Still, the great upshot of Casey was that it preserved the essence of Roe. And on June 29, 1992, O’Connor, Kennedy and Souter each read aloud portions of their joint opinion. It was Souter who spoke the meat of it. “The ability of women to participate equally in the economic and social life of the Nation,” he said, “has been facilitated by their ability to control their reproductive lives.”
It was a remarkable sentence. For it spoke not of privacy – the legal ground that Roe was built upon – but equality, the principle that future Justice Ruth Bader Ginsburg and others had famously asserted ought to undergird Roe instead.
Souter, in black robe and graying hair, then turned to the legal underpinning of Casey – the reliance on precedent that, he said, now called upon both sides of the abortion debate “to end their national division by accepting a common mandate rooted in the Constitution.” He continued, reading aloud a passage that resonates today:
The Court is not asked to do this very often, having thus addressed the Nation only twice in our lifetime, in the decisions of Brown and Roe. But when the Court does act in this way, its decision requires an equally rare precedential force to counter the inevitable efforts to overturn it and to thwart its implementation. Some of those efforts may be mere unprincipled emotional reactions; others may proceed from principles worthy of profound respect.

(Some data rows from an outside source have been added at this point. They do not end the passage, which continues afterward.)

import Mathlib
import HarnessLib
import Summits.AtomisticToContinuum.Crystallization.Theorems.PricedLinkCensusSoftFourRingsLocalHelpers
import Summits.AtomisticToContinuum.Crystallization.Theorems.PricedLinkCensusSoftFourRingsCapTightness
import Summits.AtomisticToContinuum.Crystallization.Theorems.PricedLinkCensusSoftFourRingsCapExtraEdge
import Summits.AtomisticToContinuum.Crystallization.Theorems.PricedLinkCensusSoftFourRingsCapFanGap
import Summits.AtomisticToContinuum.Crystallization.Theorems.PricedLinkCensusSoftFourRingsThreeTriQuad

/-!
# Soft four-rings: the isolated vertex of a slack triangle

Support file for `SoftFourRings` (route `PricedLinkCensus`, sub-problem `Crystallization`).

Let `f = {a, b, c}` be a slack triangle (`ab` a bond, `ca`, `cb` non-bond hull edges) in the
tight regime of `tight_counts_one_percent`.  Then `c ∈ V₃`; let `w 0 – w 1 – w 2 – w 3` be its
fan.  `slack_c_vertex`: after possibly reversing the fan, **`w 0 ∼ a` and `w 3 ∼ b`**, through the
two `nb = 1` triangles `{c, w 0, a}` and `{c, w 3, b}`.  Ingredients: every hull edge lies in
exactly two facets, the other facet-neighbour along a facet, rule (B)
(`no_three_triangles_quad_one_percent`) and the corner cap (`no_facet_through_three_fan_one_percent`).

**`Cap` variant** (seat c3 of stmt-AtomisticToContinuum-14234): identical to `PricedLinkCensusSoftFourRingsLocalC`, except that the
global Tammes-13 hypothesis `(hT : musinTarasov2012_tammes_thirteen)` is replaced by the LOCAL covering
property of the twelve directions, `hT : ∀ p, ‖p‖ = 1 → ∃ x ∈ X, dist p x < 0.957` (no empty cap of
angular radius `57.18°`), which is all the two roots (`FacetCap`, `Interior`) ever used; the hT-free
lemmas are not repeated (the original file is imported for them).
-/

namespace Summit.AtomisticToContinuum.Crystallization.Theorems.Cap

open Real RealInnerProductSpace Literature.Geometry.DiscreteGeometry

section Setting

open scoped Classical in
/-- **One end of the fan of the isolated vertex `c` of a slack triangle.**  The bond `{c, w 0}`
lies in the bond triangle `{c, w 0, w 1}` and in a second facet, which is a triangle `{c, w 0, y}`
with `nb = 1`: `{c, y}` is a non-bond hull edge and `{w 0, y}` a bond. -/
theorem slack_c_end
    {X : Finset (EuclideanSpace ℝ (Fin 3))}
    {B : Finset (Finset (EuclideanSpace ℝ (Fin 3)))}
    (hT : ∀ p : EuclideanSpace ℝ (Fin 3), ‖p‖ = 1 → ∃ x ∈ X, dist p x < 0.957)
    (hX1 : ∀ y ∈ X, ‖y‖ = 1)
    (hcard : X.card = 12)
    (hsepX : ∀ u ∈ X, ∀ u' ∈ X, u ≠ u' → ⟪u, u'⟫ ≤ 1 - 1 / (2 * (101 / 100 : ℝ) ^ 2))
    (hB : ∀ T ∈ B, ∃ u ∈ X, ∃ u' ∈ X, u ≠ u' ∧ 1 - (101 / 100 : ℝ) ^ 2 / 2 ≤ ⟪u, u'⟫ ∧ T = {u, u'})
    (hBcard : B.card = 24)
    (hdeg : ∀ v ∈ X, ∃ w : Fin 4 → EuclideanSpace ℝ (Fin 3), (∀ k, w k ∈ X) ∧ Function.Injective w ∧ (∀ k, w k ≠ v) ∧ (∀ k, ({v, w k} : Finset (EuclideanSpace ℝ (Fin 3))) ∈ B) ∧ ∀ y, ({v, y} : Finset (EuclideanSpace ℝ (Fin 3))) ∈ B → ∃ k, y = w k) {cf : EuclideanSpace ℝ (Fin 3)} (hcfF : cf ∈ facetNormals X)
    (hcf3 : (tightSet X cf).card = 3)
    (hcfnb : ((edgesOfFacet X cf).filter (fun T => T ∉ B)).card = 2)
    {c : EuclideanSpace ℝ (Fin 3)} (hc : c ∈ tightSet X cf)
    (w : Fin 4 → EuclideanSpace ℝ (Fin 3)) (hwX : ∀ k, w k ∈ X) (hwinj : Function.Injective w)
    (hwv : ∀ k, w k ≠ c) (hvw : ∀ k, ({c, w k} : Finset (EuclideanSpace ℝ (Fin 3))) ∈ B)
    (hvonly : ∀ y, ({c, y} : Finset (EuclideanSpace ℝ (Fin 3))) ∈ B → ∃ k, y = w k)
    (hB01 : ({w 0, w 1} : Finset (EuclideanSpace ℝ (Fin 3))) ∈ B)
    (hB12 : ({w 1, w 2} : Finset (EuclideanSpace ℝ (Fin 3))) ∈ B)
    (hB23 : ({w 2, w 3} : Finset (EuclideanSpace ℝ (Fin 3))) ∈ B)
    (hw0 : w 0 ∉ tightSet X cf) :
    ∃ y ∈ X, y ≠ c ∧ (∀ k, y ≠ w k) ∧ ({c, y} : Finset (EuclideanSpace ℝ (Fin 3))) ∉ B ∧
      ({c, y} : Finset (EuclideanSpace ℝ (Fin 3))) ∈ hullEdges X ∧
      ({w 0, y} : Finset (EuclideanSpace ℝ (Fin 3))) ∈ B ∧
      ∃ h ∈ facetNormals X, tightSet X h = {c, w 0, y} ∧
        ((edgesOfFacet X h).filter (fun T => T ∉ B)).card = 1 := by
  have h0 : (0 : EuclideanSpace ℝ (Fin 3)) ∈ interior (convexHull ℝ (X : Set (EuclideanSpace ℝ (Fin 3)))) :=
    zero_mem_interior_convexHull_of_twelve_le_card hT hX1 hcard.ge
      (ca := 1 - 1 / (2 * (101 / 100 : ℝ) ^ 2)) (by norm_num) hsepX
  obtain ⟨-, hBH, -, -, -, h34, -, -⟩ := hull_counts_of_twelve hT hX1 hcard hsepX hB hBcard
  obtain ⟨-, -, hC2, hC3, hC5⟩ := tight_counts_one_percent hT hX1 hcard hsepX hB hBcard hdeg
  have hcX : c ∈ X := (mem_tightSet.1 hc).1
  have hw01 : w 0 ≠ w 1 := fun h => by simpa using hwinj h
  have hw02 : w 0 ≠ w 2 := fun h => by simpa using hwinj h
  have hw03 : w 0 ≠ w 3 := fun h => by simpa using hwinj h
  have hw12 : w 1 ≠ w 2 := fun h => by simpa using hwinj h
  have hw13 : w 1 ≠ w 3 := fun h => by simpa using hwinj h
  have hw23 : w 2 ≠ w 3 := fun h => by simpa using hwinj h
  -- the three bond triangles at `c`
  obtain ⟨c₀, ⟨hc₀F, -, -, -⟩, hc₀T⟩ := exists_bt_at hX1 hsepX hB (hvw 0) hB01 (hvw 1)
  obtain ⟨c₁, ⟨hc₁F, -, -, -⟩, hc₁T⟩ := exists_bt_at hX1 hsepX hB (hvw 1) hB12 (hvw 2)
  obtain ⟨c₂, ⟨hc₂F, -, -, -⟩, hc₂T⟩ := exists_bt_at hX1 hsepX hB (hvw 2) hB23 (hvw 3)
  -- the second facet through `{c, w 0}` and the other neighbour `y` of `c` in it
  have hE0 : ({c, w 0} : Finset (EuclideanSpace ℝ (Fin 3))) ∈ hullEdges X := hBH (hvw 0)
  obtain ⟨h, hhF, hhne, hhsub⟩ := exists_facet_ne_of_mem_hullEdges hX1 h0 hE0 c₀
  have hch : c ∈ tightSet X h := hhsub (Finset.mem_insert_self _ _)
  have hw0h : w 0 ∈ tightSet X h := hhsub (by simp)
  obtain ⟨y, hyh, hyc, hyw0, hEy⟩ := exists_consecutive_neighbour hX1 h0 hhF (hwv 0).symm hE0 hhsub
  have hyX : y ∈ X := (mem_tightSet.1 hyh).1
  -- `y` is not a bond partner of `c`
  have hyB : ({c, y} : Finset (EuclideanSpace ℝ (Fin 3))) ∉ B := by
    intro hcy
    obtain ⟨k, rfl⟩ := hvonly y hcy
    have hcy_sub : ({c, w k} : Finset (EuclideanSpace ℝ (Fin 3))) ⊆ tightSet X h := by
      intro x hx
      rw [Finset.mem_insert, Finset.mem_singleton] at hx
      rcases hx with rfl | rfl
      exacts [hch, hyh]
    fin_cases k
    · exact hyw0 rfl
    · -- three facets through `{c, w 1}`
      refine false_of_three_facetsOfEdge hX1 h0 (hBH (hvw 1)) hc₀F hc₁F hhF
        (by rw [hc₀T]; exact pair_subset_three_right _ _ _)
        (by rw [hc₁T]; exact pair_subset_three_left _ _ _) hcy_sub ?_ ?_ ?_
      · intro he
        have : w 0 ∈ tightSet X c₁ := by rw [← he, hc₀T]; simp
        rw [hc₁T] at this
        exact not_mem_three (hwv 0) hw01 hw02 this
      · exact fun he => hhne he.symm
      · intro he
        have : w 0 ∈ tightSet X c₁ := by rw [he]; exact hw0h
        rw [hc₁T] at this
        exact not_mem_three (hwv 0) hw01 hw02 this
    · -- three facets through `{c, w 2}`
      refine false_of_three_facetsOfEdge hX1 h0 (hBH (hvw 2)) hc₁F hc₂F hhF
        (by rw [hc₁T]; exact pair_subset_three_right _ _ _)
        (by rw [hc₂T]; exact pair_subset_three_left _ _ _) hcy_sub ?_ ?_ ?_
      · intro he
        have : w 1 ∈ tightSet X c₂ := by rw [← he, hc₁T]; simp
        rw [hc₂T] at this
        exact not_mem_three (hwv 1) hw12 hw13 this
      · intro he
        have : w 0 ∈ tightSet X c₁ := by rw [he]; exact hw0h
        rw [hc₁T] at this
        exact not_mem_three (hwv 0) hw01 hw02 this
      · intro he
        have : w 0 ∈ tightSet X c₂ := by rw [he]; exact hw0h
        rw [hc₂T] at this
        exact not_mem_three (hwv 0) hw02 hw03 this
    · -- the facet `h` would contain `c`, `w 0`, `w 3`: corner cap
      have hvwc : ∀ k, 1 - (101 / 100 : ℝ) ^ 2 / 2 ≤ ⟪c, w k⟫ :=
        fun k => (close_of_pair_mem_bonds hB (hvw k) (hwv k).symm).2.2
      exact no_facet_through_three_fan_one_percent hT hX1 hcard.ge hsepX hcX w hwX hwinj hwv hvwc
        (close_of_pair_mem_bonds hB hB01 hw01).2.2 (close_of_pair_mem_bonds hB hB12 hw12).2.2
        (close_of_pair_mem_bonds hB hB23 hw23).2.2 (mem_facetNormals.1 hhF).1
        (mem_tightSet.1 hch).2 (mem_tightSet.1 hw0h).2 (mem_tightSet.1 hyh).2
  have hyw : ∀ k, y ≠ w k := by
    rintro k rfl; exact hyB (hvw k)
  -- the type of `h`: a triangle `{c, w 0, y}` with `nb = 1`
  have hside : ({c, y} : Finset (EuclideanSpace ℝ (Fin 3))) ∈ edgesOfFacet X h :=
    pair_mem_edgesOfFacet hEy hch hyh
  have hnb1 : 1 ≤ ((edgesOfFacet X h).filter (fun T => T ∉ B)).card := one_le_nb_of_side hside hyB
  have hh3 : (tightSet X h).card = 3 := by
    rcases h34 h hhF with h3 | h4
    · exact h3
    · have := (hC2 h hhF).2 h4; omega
  have hhT : tightSet X h = {c, w 0, y} :=
    eq_three_of_mem_of_card hh3 hch hw0h hyh (hwv 0).symm hyc.symm (hyw 0).symm
  have htc : ((facetNormals X).filter (fun c' => c ∈ tightSet X c' ∧ (tightSet X c').card = 3 ∧
      ((edgesOfFacet X c').filter (fun T => T ∉ B)).card = 0)).card = 3 := hC3 cf hcfF hcf3 hcfnb c hc
  have hnb : ((edgesOfFacet X h).filter (fun T => T ∉ B)).card = 1 := by
    have hle2 := (hC2 h hhF).1 hh3
    by_contra hne1
    have h2 : ((edgesOfFacet X h).filter (fun T => T ∉ B)).card = 2 := by omega
    -- `h` would be a slack triangle through `c`, hence `h = cf ∋ w 0`
    obtain ⟨c₀', -, -, -, -, huniq⟩ := hC5 c hcX htc
    have e1 := huniq cf hcfF hcf3 hcfnb hc
    have e2 := huniq h hhF hh3 h2 hch
    apply hw0
    rw [e1, ← e2]
    exact hw0h
  have hhT' : tightSet X h = {c, y, w 0} := by rw [hhT, Finset.pair_comm]
  obtain ⟨-, hyw0B⟩ := mem_bonds_of_nb_one (B := B) hX1 h0 hhF hhT' hh3 hnb hyB
  refine ⟨y, hyX, hyc, hyw, hyB, hEy, by rw [Finset.pair_comm]; exact hyw0B, h, hhF, hhT, hnb⟩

But whatever the premises of opposition may be, only the most convincing justification under accepted standards of precedent could suffice to demonstrate that a later decision overruling the first was anything but a surrender to political pressure, and an unjustified repudiation of the principle on which the Court staked its authority in the first instance. So to overrule under fire in the absence of the most compelling reason to re-examine a watershed decision would subvert the Court’s legitimacy beyond any serious question.
Souter finished speaking. He had been true to himself and to the example of his hero, Justice Harlan. And in so doing, he had built upon the arguments of his clerk, that unnamed legal scholar whose analysis prefigured key elements of the Court’s historic decision.